(Stored data entries)
^^^^^^^^

import Literature.Topology.FourManifolds.TubularNbhdConeTube
import Literature.Topology.FourManifolds.SliceRibbon
import Literature.Topology.FourManifolds.FramedTubularNbhd
import Literature.Topology.FourManifolds.KirbyMovesShrinkProofs
import HarnessLib

/-!
# The conical tube of a slice disc from a transversal framing

Topic `Literature/Topology/FourManifolds`; fact seat of
`Literature.Topology.FourManifolds.Knot.ManolescuPiccirillo2023_lemma33_sphere` (Manolescu–Piccirillo (2023),
Lemma 3.3 for `W = S⁴`). This file proves the *constructive* content of the named fact
`Knot.IsSliceDisc.exists_conicalTube_hasFraming_zero` (`SliceDiscEndCollarFacts.lean`; the neat tubular
neighbourhood of a conical slice disc, Kosinski, *Differential Manifolds* (1993), Ch. III (4.1)–(4.2)):
from

* a slice disc `g` of the knot `K` (`Knot.IsSliceDisc`) which is the cone `g (t • u) = t • K u` on the
  band `1 - s₁ ≤ t ≤ 1`,
* an oriented tubular neighbourhood `ν : 𝕊¹ × ℝ² ↪ 𝕊³` of `K`, and
* a **transversal framing** `n 0, n 1 : ℝ² → ℝ⁴` of the open disc (`C^∞`, with
  `(v, a) ↦ dgₓ v + ∑ aᵢ • nᵢ x` injective) which over a wider band `1 - s₂ < t < 1` is **conical over
  `ν`**, `nᵢ (t • u) = t • ∂_{wᵢ}|₀ ν(u, ·)`

(bundled as `ConicalFraming K`), it builds the trivialised tubular neighbourhood
`G : D̊² × B(0, 2) → B̊⁴` of the open disc with all the properties of that fact
(`ConicalFraming.exists_conicalTube`, `ConicalFraming.exists_conicalTube_hasFraming`,
`Knot.IsSliceDisc.exists_conicalTube_of_conicalFraming`): a `C^∞` injective immersion into the open unit
ball, `G (x, 0) = g x`, `G (t • u, w) = t • ν'(u, w)` over the band `1 - s₁ < t < 1` for the rescaled
tube `ν' = ν.scale c` (`KirbyMovesShrinkProofs.lean`; same framing integer, `HasFraming.scale`), and
`‖G (x, w)‖ ≤ 1 - s₀` for `‖x‖ ≤ 1 - s₀`. What remains of the named fact are its two classical inputs:
the existence of such a framing conical over some `ν` (trivial normal bundle of the disc, neat tubular
neighbourhoods: Kosinski (1993), Ch. III (4.2)) and `ν.HasFraming 0` for it (Kirby, *The Topology of
4-Manifolds* (1989), Ch. I §2, p. 6: the zero framing is the one extending over the normal bundle of a
surface in `B⁴` bounded by the knot).

## Construction

With `δ = (s₂ - s₁)/3`, `r₁ = 1 - s₂ + δ < r₂ = 1 - s₂ + 2δ < 1 - s₁` and a `C^∞` cutoff `cut` (`0` below
`r₁`, `1` above `r₂`), the **unscaled tube** is

  `G₀ (x, w) = A (x, w) + cut ‖x‖ • (C (x, w) - C (x, 0) - ∑ wᵢ • nᵢ x)`,

`A (x, w) = g x + ∑ wᵢ • nᵢ x` the affine tube on the framing and `C = ν.coneTube`
(`TubularNbhdConeTube.lean`) the cone `‖x‖ • ν(x/‖x‖, w)`. Then `G₀ (x, 0) = g x`; `G₀ = A` below `r₁`;
`G₀ = C + (g - C(·, 0))` above `r₂`, which is `C` itself on the conical band (`tube₀_eq_coneTube`);
`G₀` is `C^∞` on all of `ℝ² × ℝ²` (`contDiff_tube₀`); and along the zero section over the open disc
its differential is `(v, a) ↦ dgₓ v + ∑ aᵢ • nᵢ x` (`hasFDerivAt_tube₀_zero`: the correction vanishes on
the zero section and, the framing being conical over `ν` above `1 - s₂`, has vanishing fibre derivative
wherever the cutoff is nonzero), injective by transversality. Compactness of the deep disc then gives a
fibre radius on which `G₀` is injective (`exists_injOn`, from `exists_injOn_prod_ball` of
`FramedTubularNbhd.lean` and the inverse function theorem), immersive (`exists_fderiv_mem_range`,
invertibility being open) and of norm `< ρ < 1` over `‖x‖ ≤ 1 - s₁` (`exists_norm_lt`), while over
the band it is the cone tube: injective, immersive (`det_pos` of `ν`,
`Knot.TubularNbhd.injective_fderiv_coneTube`) and of norm `‖x‖`, which separates it from the deep part.
The tube is `G (x, w) = G₀ (x, c • w)` for a small fibre scale `c`.

## References

* A. A. Kosinski, *Differential Manifolds*, Academic Press (1993), Ch. III (4.1)–(4.2).
  [cite: Kosinski1993, Ch. III Thm (4.2)]
* R. C. Kirby, *The Topology of 4-Manifolds*, LNM 1374 (1989), Ch. I §2, p. 6. [cite: Kirby1989, Ch. I §2]
* M. W. Hirsch, *Differential Topology*, GTM 33 (1976), Ch. 4 §5, proof of Thm. 5.1 (injectivity on a
  tube about an injectively mapped compact zero section). [cite: Hirsch1976, Ch. 4 §5 Thm. 5.1]
* C. Manolescu, L. Piccirillo, *From zero surgeries to candidates for exotic definite 4-manifolds*,
  J. London Math. Soc. (2023), proof of Lemma 3.3. [cite: ManolescuPiccirillo2023, proof of Lemma 3.3]

## Design notes

* All maps are bare functions between model spaces; the datum is the structure `ConicalFraming K` so
  that the thirty-odd intermediate lemmas have short statements, and the headline is restated
  unbundled, in the exact shape of `Knot.IsSliceDisc.exists_conicalTube_hasFraming_zero` with the
  framing integer `m` of `ν` as a parameter (`Knot.IsSliceDisc.exists_conicalTube_of_conicalFraming`).
* No declaration in this file uses `sorry`; notation `𝔼 n`, `𝕊 n` is local.
-/

noncomputable section

open Set Metric Function Filter
open scoped Manifold ContDiff Topology

namespace Literature.Topology.FourManifolds

/-- Local notation: `𝔼 n` is the model Euclidean space `EuclideanSpace ℝ (Fin n)`. -/
local notation "𝔼 " n:arg => EuclideanSpace ℝ (Fin n)

/-- Local notation: `𝕊 n` is the unit sphere in `EuclideanSpace ℝ (Fin (n + 1))`. -/
local notation "𝕊 " n:arg => (Metric.sphere (0 : EuclideanSpace ℝ (Fin (n + 1))) 1)

attribute [local instance] fact_finrank_euclideanSpace_two fact_finrank_euclideanSpace_four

^^^^^^^^

* _To do_:
Above are the lines; repeat exactly the ones from the line containing "s₂ + δ < r₂" down to the line containing "[cite: Kosinski1993, Ch. III Thm (4.2)]", both inclusive.

* _Output for this task_:
With `δ = (s₂ - s₁)/3`, `r₁ = 1 - s₂ + δ < r₂ = 1 - s₂ + 2δ < 1 - s₁` and a `C^∞` cutoff `cut` (`0` below
`r₁`, `1` above `r₂`), the **unscaled tube** is

  `G₀ (x, w) = A (x, w) + cut ‖x‖ • (C (x, w) - C (x, 0) - ∑ wᵢ • nᵢ x)`,

`A (x, w) = g x + ∑ wᵢ • nᵢ x` the affine tube on the framing and `C = ν.coneTube`
(`TubularNbhdConeTube.lean`) the cone `‖x‖ • ν(x/‖x‖, w)`. Then `G₀ (x, 0) = g x`; `G₀ = A` below `r₁`;
`G₀ = C + (g - C(·, 0))` above `r₂`, which is `C` itself on the conical band (`tube₀_eq_coneTube`);
`G₀` is `C^∞` on all of `ℝ² × ℝ²` (`contDiff_tube₀`); and along the zero section over the open disc
its differential is `(v, a) ↦ dgₓ v + ∑ aᵢ • nᵢ x` (`hasFDerivAt_tube₀_zero`: the correction vanishes on
the zero section and, the framing being conical over `ν` above `1 - s₂`, has vanishing fibre derivative
wherever the cutoff is nonzero), injective by transversality. Compactness of the deep disc then gives a
fibre radius on which `G₀` is injective (`exists_injOn`, from `exists_injOn_prod_ball` of
`FramedTubularNbhd.lean` and the inverse function theorem), immersive (`exists_fderiv_mem_range`,
invertibility being open) and of norm `< ρ < 1` over `‖x‖ ≤ 1 - s₁` (`exists_norm_lt`), while over
the band it is the cone tube: injective, immersive (`det_pos` of `ν`,
`Knot.TubularNbhd.injective_fderiv_coneTube`) and of norm `‖x‖`, which separates it from the deep part.
The tube is `G (x, w) = G₀ (x, c • w)` for a small fibre scale `c`.

## References

* A. A. Kosinski, *Differential Manifolds*, Academic Press (1993), Ch. III (4.1)–(4.2).
  [cite: Kosinski1993, Ch. III Thm (4.2)]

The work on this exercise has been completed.